In a series of recent posts, including ones detailing my ongoing project to form a valid estimate of the impact of pitchers’ “ball in play” propensities on runs allowed (keep your eyes peeled for an enhanced, BIP_RBA_2.0), I’ve been using the metric FIPr. I thought I might as well spell out why I’m using it as opposed to the conventional FIP metric available on Baseball Reference and FanGraphs.
To start, what’s the difference between them? Well, conventional FIP applies invariant non-regression based weights to pitchers’ rates of home-runs allowed, walks, strikeouts, and hit batters and then modifies the sum by an ERA-mimicking constant. FIPr, in contrast, uses linear regression to relate the impact of those elements of performance to runs allowed per game on a season-by-season basis.
I’ll identify what I see as three advantages of FIPr over FIP—in ascending level of importance
First, FIPr dispenses with the information-effacing constant FIP uses to make a pitcher’s fielding-independent pitching “look like” ERA. The whole reason for having FIP is that ERA, which conflates the contributions of pitching and fielding to run avoidance, is recognized to be an invalid measure of pitching proficiency. So I can’t understand why FIP scores are altered to make them “feel like” that very metric.
The reason can’t be that such a transformation is necessary to make FIP comprehensible. FIPr generates a straightforward estimate of the number of runs a pitcher is personally “responsible for” per game. It might be 3.63 or 2.86 or 5.21, etc. That’s how many runs he would be expected to yield per 9 innings based on the run-related outcomes that he controls, independently of the proficiency of the fielders who back him up.
That’s exactly what those who are trying to measure pitcher performance want to know. It’s a bad idea, in my opinion, to obscure that information with a transformation that tries to make this metric mimic one everybody agrees is uninformative.
(One note: because game conditions shift, it’s essential to standardize FIPr—or any other measure of baseball performance—if one wants to compare player performances over time.)
Second, FIPr’s weights are genuinely empirical.
From what I can tell (the information is not easily hunted down), the fixed weights that inform FIP were derived from run-expectancy values associated, at one time or another, with the pitching outcome measures FIP comprises. If that’s how they were determined, then FIP ignores the covariance of these measures; unless that’s taken into account—as it is with multivariate regression—the sum of the weighted variables will systematically misestimate the number of runs a pitcher is personally responsible for.
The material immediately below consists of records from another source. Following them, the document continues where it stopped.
/-- The cell of a code `u` (junk beyond `27`, by reduction mod `3`). [this work] -/
def cell (u : ℕ) : Q := (⟨u % 3, Nat.mod_lt _ (by decide)⟩, ⟨u / 3 % 3, Nat.mod_lt _ (by decide)⟩, ⟨u / 9 % 3, Nat.mod_lt _ (by decide)⟩)

/-- `code q < 27`. [this work] -/
theorem code_lt (q : Q) : code q < 27 := by
  unfold code; have := q.1.isLt; have := q.2.1.isLt; have := q.2.2.isLt; omega

/-- `cell (code q) = q`. [this work] -/
theorem cell_code (q : Q) : cell (code q) = q := by
  obtain ⟨⟨i, hi⟩, ⟨j, hj⟩, ⟨k, hk⟩⟩ := q
  simp only [cell, code, Prod.mk.injEq, Fin.mk.injEq]
  refine ⟨by omega, by omega, by omega⟩

/-- `code (cell u) = u` for `u < 27`. [this work] -/
theorem code_cell {u : ℕ} (hu : u < 27) : code (cell u) = u := by
  simp only [cell, code]; omega

/-- `code` is injective. [this work] -/
theorem code_injective : Function.Injective code := fun q q' h => by
  rw [← cell_code q, ← cell_code q', h]

/-- Bitmask of a list of bit positions. [this work] -/
def maskOfList (L : List ℕ) : ℕ := L.foldr (fun u acc => 2 ^ u ||| acc) 0

/-- Bits of `maskOfList`. [this work] -/
theorem testBit_maskOfList (L : List ℕ) (v : ℕ) : (maskOfList L).testBit v = decide (v ∈ L) := by
  induction L with
  | nil => simp [maskOfList]
  | cons u L ih =>
    have hcons : maskOfList (u :: L) = 2 ^ u ||| maskOfList L := rfl
    rw [hcons, Nat.testBit_lor, Nat.testBit_two_pow, ih]
    by_cases h : u = v
    · subst h; simp
    · simp [h, Ne.symm h]

/-- The bitmask of a subset of the grid: bit `code q` is set iff `q ∈ s`. [this work] -/
def toMask (s : Finset Q) : ℕ := maskOfList ((List.range 27).filter fun u => cell u ∈ s)

/-- Bits of `toMask`. [this work] -/
theorem testBit_toMask (s : Finset Q) (u : ℕ) : (toMask s).testBit u = decide (u < 27 ∧ cell u ∈ s) := by
  rw [toMask, testBit_maskOfList]
  simp [List.mem_filter, List.mem_range]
In addition, fixed weights, no matter how derived, will over time generate estimates that are disconnected from empirical reality.
Run-scoring rises and falls as game conditions change. The contributions that the elements of fielding-independent pitching make to suppressing runs can thus be expected to vary over time too.
Here’s a summary of the historical paths of regression-derived beta weights for home-runs allowed, strikeouts, walks, and hit-batters (all calculated as rates) in relation to runs allowed per game.
A measure that ignores fluctuations like these is certain to generate systematically inaccurate estimates of a pitcher’s fielding-independent responsibility for runs allowed.
FIPr doesn’t have that problem. By design, it tracks the evolving significance of the rates of home-runs given up, strikeouts thrown, walks yielded, and batters hit with the greatest possible degree of fidelity.
Third and most decisively, FIPr’s explanatory power exceeds FIP’s. This is a direct result of substituting empirically derived, season-by-season multivariate regression weights for conventional FIP’s static, theoretical ones.
So there you go. This is why I use FIPr, and why I’d recommend that others who are interested in estimating pitchers’ “personal responsibility” for opponent runs per game—whether for its own sake or for use in analyses that combine that information with other elements of run avoidance (team fielding, “ball in play” propensities, etc.)—use it too.
I’ve posted season-by-season weights, along with the data used for this post, in the data library.